Snowzilla, Part One, plus a manifesto

These are some of the photos I took this morning in NYC. Yes, I was out. I go to the river every morning before I start work, by which I mean, every morning. The exceptions are morning when I have some early appointment, but the exceptions are not weather. Weather is part of the point.

Because I learned this in a sudden epiphany years ago: gorgeousness and pleasantness are not the same. What happened was, I went with a friend to Storm King Art Center. It was summer, July or August, a very hot day. Storm King’s a vast outdoor sculpture park, conceived and operated to present, well, vast outdoor sculptures. We’d been roaming over the rolling hills for about half an hour, sweating as we ambled from diSuvero to Noguchi, when it started to rain. My friend was all for running into the small house they use to show small works. But this was just a warm rain, no thunder, no lightning, and we’d been so hot and sweaty. And a Henry Moore was glistening white and wet in the distance. My friend went in; I stayed outside, meandering around on the soggy grass, seeing the glistening Moore, watching drops plink into puddles in Noguchi’s carved stones. And I realized: physical discomfort is unavoidable, and everywhere. My back hurts after a couple of hours at my desk. I have to grab for air playing basketball. Nothing, as long as I live in this physical body, is without cost. So why not get wet in a fabulous rain near plinking Noguchis?

This philosophy has served me well. I got to see double rainbows in Mongolia after a cold wet night.


I tramped through — and fell down in — slippery mud in the terraced rice fields of Yunnan, and I saw this.


And I went out today in Snowzilla, and found many things.

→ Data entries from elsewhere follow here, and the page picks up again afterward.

import Summits.QuantumFields.YangMills.Theorems.AtomicCalibrationRSmearedCompactness
import Summits.QuantumFields.YangMills.Theorems.InfiniteVolumeContinuumIVEuclideanInvarianceSigned
import Summits.QuantumFields.YangMills.Theorems.BalabanLadderInfVolRPSeries
import Summits.QuantumFields.YangMills.Theorems.LangevinControlUVOSLegsFromFemtoAndGapStubAssemblyHermitian
import Summits.QuantumFields.YangMills.Theorems.InfiniteVolumePermutations
import HarnessLib

/-!
# AtomicCalibrationR (stmt-QuantumFields-28169), B7 `stub_smearedIVData` — second brick: the DATA-ONLY Osterwalder–Schrader clauses
# (planner ym-idea-11 g15's `STUB-PLAN-smearedIVData.md`, steps 5–7 except translations; prover w4 g23, free hands)

Every clause of the leaf `InfiniteVolumeContinuum.HypercubicOSDataFromInfiniteVolume` that follows from the DATA tuple alone
(`β_k`, `μ_k ∈ oddTorusLimitPoints r β_k`, `S₁ 0 = eval`, `S₁ 1 = 0`, `S₁ n = Σ_q T n q`, convergence of the centre-smeared
functionals on `⁰𝒮`) — i.e. WITHOUT the pointwise collar `MomentBounds6` — is collected here for the smeared engine (`smearedData`):

* `smeared_osClauses` — E0 `IsNormalized`; E2 `IsReflectionPositive` (`InfVolRP.rpPos_of_oddTorusLimitStates_centre`, time-ordered
  tests are off-diagonal); hermiticity (`OSLegsFromFemtoAndGap.isHermitian_of_isReflectionPositive`); the exact hyperoctahedral `W₄`
  invariance on `⁰𝒮` (`InfiniteVolume.E1.stub_ivSigned`, lattice symmetries of odd-torus limit states); E3 `IsSymmetric`
  (`InfiniteVolume.sum_limit_permTest_eq`); and E0′ `HasLinearGrowth` from the smeared bound `‖S₁ n F‖ ≤ 6ⁿ·max 1 (c n)·‖F‖_{Nn}` with
  `c n ≤ α Cⁿ (n!)^γ` (`(6M)ⁿ ≤ e^{6M}·n!`).

What B7 still needs: translation invariance on `⁰𝒮` (smeared twin of `translate_eq_of_tendsto`) and NT/NG from the floors (torus
junction).  HONEST FRAMING: soft analysis on HYPOTHESES; nothing about Bałaban's RG, a mass gap or Clay; no summit is proved. [folklore]
References: Osterwalder–Schrader CMP 31 (1973) §3, CMP 42 (1975) §2; Glimm–Jaffe (1987) §6.1.
-/

set_option autoImplicit false

noncomputable section

open scoped BigOperators SchwartzMap
open MeasureTheory Filter Topology
open Literature.MathematicalPhysics.QuantumFieldTheory hiding ZdEdge
open Literature.MathematicalPhysics.QuantumLattice
open Literature.MathematicalPhysics.AQFT
open Literature.Probability.LatticeModels (box Site)
open Summit.QuantumFields.YangMills.Cruxes.OSLegsFromFemtoAndGap.DlrCollarTransfer (RPPos)
open Summit.QuantumFields.YangMills.Theorems.InfiniteVolume (stateMomentStr sum_limit_permTest_eq)
open Summit.QuantumFields.YangMills.Theorems.InfVolRP (centreOffset rpPos_of_oddTorusLimitStates_centre)
open Summit.QuantumFields.YangMills.Theorems.OSLegsFromFemtoAndGap (isHermitian_of_isReflectionPositive)

namespace Summit.QuantumFields.YangMills.Cruxes.AtomicCalibrationR.SmearedOSClauses

variable {G : Type} [Group G] [TopologicalSpace G] [IsTopologicalGroup G] [CompactSpace G]
  [MeasurableSpace G] [BorelSpace G]

/-- **E0′ from an admissible smeared bound**: `‖S₁ n F‖ ≤ 6ⁿ·max 1 (c n)·‖F‖_{Nn}` with `c n ≤ α Cⁿ (n!)^γ` gives OS linear growth
(`(6M)ⁿ ≤ e^{6M}·n!`, `M = max 1 C`). -/
theorem hasLinearGrowth_of_smeared_bound (S₁ : SchwingerFamily (EuclideanSpace ℝ (Fin 4))) (c : ℕ → ℝ) (N : ℕ)
    (hS₁bd : ∀ (n : ℕ) (F : 𝓢((Fin n → EuclideanSpace ℝ (Fin 4)), ℂ)),
      ‖S₁ n F‖ ≤ 6 ^ n * max 1 (c n) * schwartzNorm (N * n) F)
    {α₀ C₀ γ₀ : ℝ} (hα₀ : 0 ≤ α₀) (hC₀ : 0 ≤ C₀) (hc : ∀ n, c n ≤ α₀ * C₀ ^ n * (n.factorial : ℝ) ^ γ₀) :
    S₁.toLabelled.HasLinearGrowth := by
  intro _
  set M : ℝ := max 1 C₀ with hM
  have hM1 : 1 ≤ M := le_max_left _ _
  have hM0 : 0 ≤ M := zero_le_one.trans hM1
  refine ⟨N, (1 + α₀) * Real.exp (6 * M), max γ₀ 0 + 1, fun n k _ F _ => ?_⟩
  rw [SchwingerFamily.toLabelled_apply, Nat.mul_comm n N]
  have hfac1 : (1 : ℝ) ≤ (n.factorial : ℝ) := by exact_mod_cast Nat.one_le_iff_ne_zero.2 (Nat.factorial_ne_zero n)
  have hfac0 : (0 : ℝ) < (n.factorial : ℝ) := by positivity
  have hSN : 0 ≤ schwartzNorm (N * n) F := schwartzNorm_nonneg _ _
  -- `max 1 (c n) ≤ (1 + α₀) Mⁿ (n!)^γ'`, `γ' = max γ₀ 0`
  have hpowγ : (n.factorial : ℝ) ^ γ₀ ≤ (n.factorial : ℝ) ^ max γ₀ 0 :=
    Real.rpow_le_rpow_of_exponent_le hfac1 (le_max_left _ _)
  have hγ1 : (1 : ℝ) ≤ (n.factorial : ℝ) ^ max γ₀ 0 := Real.one_le_rpow hfac1 (le_max_right _ _)
  have hMn1 : (1 : ℝ) ≤ M ^ n := one_le_pow₀ hM1
  have hCM : C₀ ^ n ≤ M ^ n := pow_le_pow_left₀ hC₀ (le_max_right _ _) n
  have hmax : max 1 (c n) ≤ (1 + α₀) * M ^ n * (n.factorial : ℝ) ^ max γ₀ 0 := by
    refine max_le ?_ ?_
    · calc (1 : ℝ) = 1 * 1 * 1 := by ring
        _ ≤ (1 + α₀) * M ^ n * (n.factorial : ℝ) ^ max γ₀ 0 :=
          mul_le_mul (mul_le_mul (by linarith) hMn1 zero_le_one (by linarith)) hγ1 zero_le_one (by positivity)
    · calc c n ≤ α₀ * C₀ ^ n * (n.factorial : ℝ) ^ γ₀ := hc n
        _ ≤ (1 + α₀) * M ^ n * (n.factorial : ℝ) ^ max γ₀ 0 :=
          mul_le_mul (mul_le_mul (by linarith) hCM (pow_nonneg hC₀ n) (by linarith)) hpowγ (by positivity) (by positivity)
  -- `(6M)ⁿ ≤ e^{6M} n!`
  have hexp : (6 * M) ^ n ≤ Real.exp (6 * M) * (n.factorial : ℝ) := by
    have h := Real.pow_div_factorial_le_exp (x := 6 * M) (by positivity) n
    rwa [div_le_iff₀ hfac0] at h
  have hrpow : (n.factorial : ℝ) * (n.factorial : ℝ) ^ max γ₀ 0 = (n.factorial : ℝ) ^ (max γ₀ 0 + 1) := by
    rw [Real.rpow_add_one hfac0.ne', mul_comm]
  calc ‖S₁ n F‖ ≤ 6 ^ n * max 1 (c n) * schwartzNorm (N * n) F := hS₁bd n F
    _ ≤ 6 ^ n * ((1 + α₀) * M ^ n * (n.factorial : ℝ) ^ max γ₀ 0) * schwartzNorm (N * n) F := by gcongr
    _ = (1 + α₀) * (6 * M) ^ n * (n.factorial : ℝ) ^ max γ₀ 0 * schwartzNorm (N * n) F := by rw [mul_pow]; ring
    _ ≤ (1 + α₀) * (Real.exp (6 * M) * (n.factorial : ℝ)) * (n.factorial : ℝ) ^ max γ₀ 0 * schwartzNorm (N * n) F := by
        gcongr
    _ = (1 + α₀) * Real.exp (6 * M) * (n.factorial : ℝ) ^ (max γ₀ 0 + 1) * schwartzNorm (N * n) F := by
        rw [← hrpow]; ring

/-- **THE DATA-ONLY OS CLAUSES of the smeared engine.**  See the module docstring. [folklore] -/
theorem smeared_osClauses (r : LatticeRep G) (a : ℝ → ℝ) (hapos : ∀ β, 0 < a β) (β : ℕ → ℝ) (hβ : Tendsto β atTop atTop)
    (haβ0 : Tendsto (fun k => a (β k)) atTop (𝓝 0)) (μ : ℕ → Measure (LGConfig 4 G))
    (S₁ : SchwingerFamily (EuclideanSpace ℝ (Fin 4)))
    (T : (n : ℕ) → (Fin n → Fin 4 × Fin 4) → (𝓢((Fin n → EuclideanSpace ℝ (Fin 4)), ℂ) →L[ℂ] ℂ))
    (hμ : ∀ k, μ k ∈ oddTorusLimitPoints r (β k))
    (h0 : ∀ F : 𝓢((Fin 0 → EuclideanSpace ℝ (Fin 4)), ℂ), S₁ 0 F = F default)
    (h1 : ∀ F : 𝓢((Fin 1 → EuclideanSpace ℝ (Fin 4)), ℂ), S₁ 1 F = 0)
    (hS : ∀ n : ℕ, 2 ≤ n → ∀ F : 𝓢((Fin n → EuclideanSpace ℝ (Fin 4)), ℂ),
      S₁ n F = ∑ q ∈ Fintype.piFinset (fun _ : Fin n => Finset.univ.filter fun p : Fin 4 × Fin 4 => p.1 < p.2), T n q F)
    (hT : ∀ n : ℕ, 2 ≤ n → ∀ q : Fin n → Fin 4 × Fin 4, (∀ i, (q i).1 < (q i).2) →
      ∀ F : 𝓢((Fin n → EuclideanSpace ℝ (Fin 4)), ℂ), IsOffDiagonal F →
        Tendsto (fun k => ∑' x : Fin n → (Fin 4 → ℤ), ((stateMomentStr G r (μ k) n q x : ℝ) : ℂ) *
          F (fun l => a (β k) • siteToE (x l) +
            (a (β k) / 2) • (EuclideanSpace.single (q l).1 (1 : ℝ) + EuclideanSpace.single (q l).2 (1 : ℝ))))
          atTop (𝓝 (T n q F))) :
    S₁.toLabelled.IsNormalized ∧ S₁.toLabelled.IsReflectionPositive ∧ S₁.toLabelled.IsHermitian ∧
      (∀ R : EuclideanSpace ℝ (Fin 4) ≃ₗᵢ[ℝ] EuclideanSpace ℝ (Fin 4),
        (∀ i : Fin 4, ∃ j : Fin 4, R (EuclideanSpace.single i (1 : ℝ)) = EuclideanSpace.single j (1 : ℝ) ∨
          R (EuclideanSpace.single i (1 : ℝ)) = -EuclideanSpace.single j (1 : ℝ)) →
        ∀ (n : ℕ) (F : 𝓢((Fin n → EuclideanSpace ℝ (Fin 4)), ℂ)), IsOffDiagonal F → S₁ n (linActMulti R F) = S₁ n F) ∧
      S₁.toLabelled.IsSymmetric := by
  classical
  -- a faithful continuous matrix representation of the compact group makes it Hausdorff and second countable
  haveI : T2Space G := (r.continuous.isClosedEmbedding r.injective).isEmbedding.t2Space
  haveI : SecondCountableTopology G :=
    (r.continuous.isClosedEmbedding r.injective).isEmbedding.secondCountableTopology
  -- E0
  have hN : S₁.toLabelled.IsNormalized := fun _ F => by
    rw [SchwingerFamily.toLabelled_apply, h0]
    exact congrArg F (Subsingleton.elim _ _)
  -- E2 (the centre-smeared series in the `centreOffset` spelling)
  have hβev : ∀ᶠ k in atTop, 0 ≤ β k := hβ.eventually_ge_atTop 0
  have hRP : RPPos S₁ ∧ S₁.toLabelled.IsReflectionPositive := by
    refine rpPos_of_oddTorusLimitStates_centre r hβev μ hμ (fun k => hapos (β k)) haβ0 T (fun n hn q hq F hF => ?_) S₁ hS
      h0 h1
    have hpt : ∀ (k : ℕ) (x : Fin n → Site 4),
        (fun l => a (β k) • (siteToE (x l) + centreOffset (q l))) =
          fun l => a (β k) • siteToE (x l) +
            (a (β k) / 2) • (EuclideanSpace.single (q l).1 (1 : ℝ) + EuclideanSpace.single (q l).2 (1 : ℝ)) :=
      fun k x => funext fun l => by
        -- the two spellings of the plaquette centre (`InfiniteVolumeContinuum.centre_point_eq`)
        unfold centreOffset
        rw [if_pos (hq l), smul_add, smul_smul, mul_one_div]
    simp_rw [hpt]
    exact hT n hn q hq F hF
  -- W₄ on ⁰𝒮 (exact lattice symmetries passing to the limit)
  have hW4 := Summit.QuantumFields.YangMills.Theorems.InfiniteVolume.E1.stub_ivSigned r a β μ S₁ T hapos hμ h0 h1 hS hT
  refine ⟨hN, hRP.2, isHermitian_of_isReflectionPositive S₁ hN hRP.2, fun R hR n F hF => hW4 R hR n F hF, ?_⟩
  -- E3
  intro n k π F hF
  simp only [SchwingerFamily.toLabelled_apply]
  rcases Nat.lt_or_ge n 2 with hn | hn
  · interval_cases n
    · rw [h0, h0]
      exact (permTest_apply π F default).trans (congrArg F (Subsingleton.elim _ _))
    · rw [h1, h1]
  · rw [hS n hn, hS n hn]
    exact sum_limit_permTest_eq r μ (fun k => a (β k))
      (fun k p => (a (β k) / 2) • (EuclideanSpace.single p.1 (1 : ℝ) + EuclideanSpace.single p.2 (1 : ℝ)))
      (fun q F => T n q F) (fun q hq F' hF' => hT n hn q hq F' hF') π F hF

end Summit.QuantumFields.YangMills.Cruxes.AtomicCalibrationR.SmearedOSClauses

end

Outside from inside, just before I left.


Snowplow tracks

The river near my bench

Light and its reflection


Sledding kids (what a good daddy they have)

Trees and wall



I wasn’t at the river alone

Hard-working building super


  1. Nancy Shamban says:

    I love your philosophy. You are so right. Pain will always be there but one could miss the joy! Thanks

  2. carrie says:

    I feel like I just went on a journey. Thank you!

  3. Warren Liebold says:

    I especially liked the last two.

  4. Dick Rodstein says:

    Terrific river park shots. You must have nine layers of clothing.

  5. Susan Law says:

    Love the photos – especially the ones all gray and snowy with one bright color – blue light, green sleds, blue umbrella…..

  6. Nancy says:

    You are brave to venture out but your photos are proof that it is well worth the trip. This is why I depend on your weather reports for ny weather. Photos are stunning .

  7. tim in seattle says:

    I like it!
    I tell my son (and have lived it myself) to stop seeking contentment and comfort and strive instead for satisfaction. Many very gratifying results come after some pretty unpleasant slogging.
    On the other hand, I’m pretty content to look at your photos from the warmth ad comfort of my office chair, they are beautiful!

  8. Love these photos, SJ.

  9. SJ Rozan says:

    Nancy — Indeed!
    Carrie — Me too, slogging through all that snow. In real life went about six blocks.
    Warren — Thanks! The camera liked that they WERE the last two.
    Cousin Dick — I admit to a certain amount of Uniqlo about my person.
    Susan — I’m a sucker for that kind of set-up.
    Nancy — Glad I can help.
    Tim — Partly, it’s because you’re not going to get contentment and comfort anyway. Waste of time and effort looking for them. (By the time my friend got to the Storm King house she was wet anyway.)
    Naomi — Thanks!

  10. K Powers says:

    Just got back from snowshoeing at the dog park. Dogs happy, I’m happy.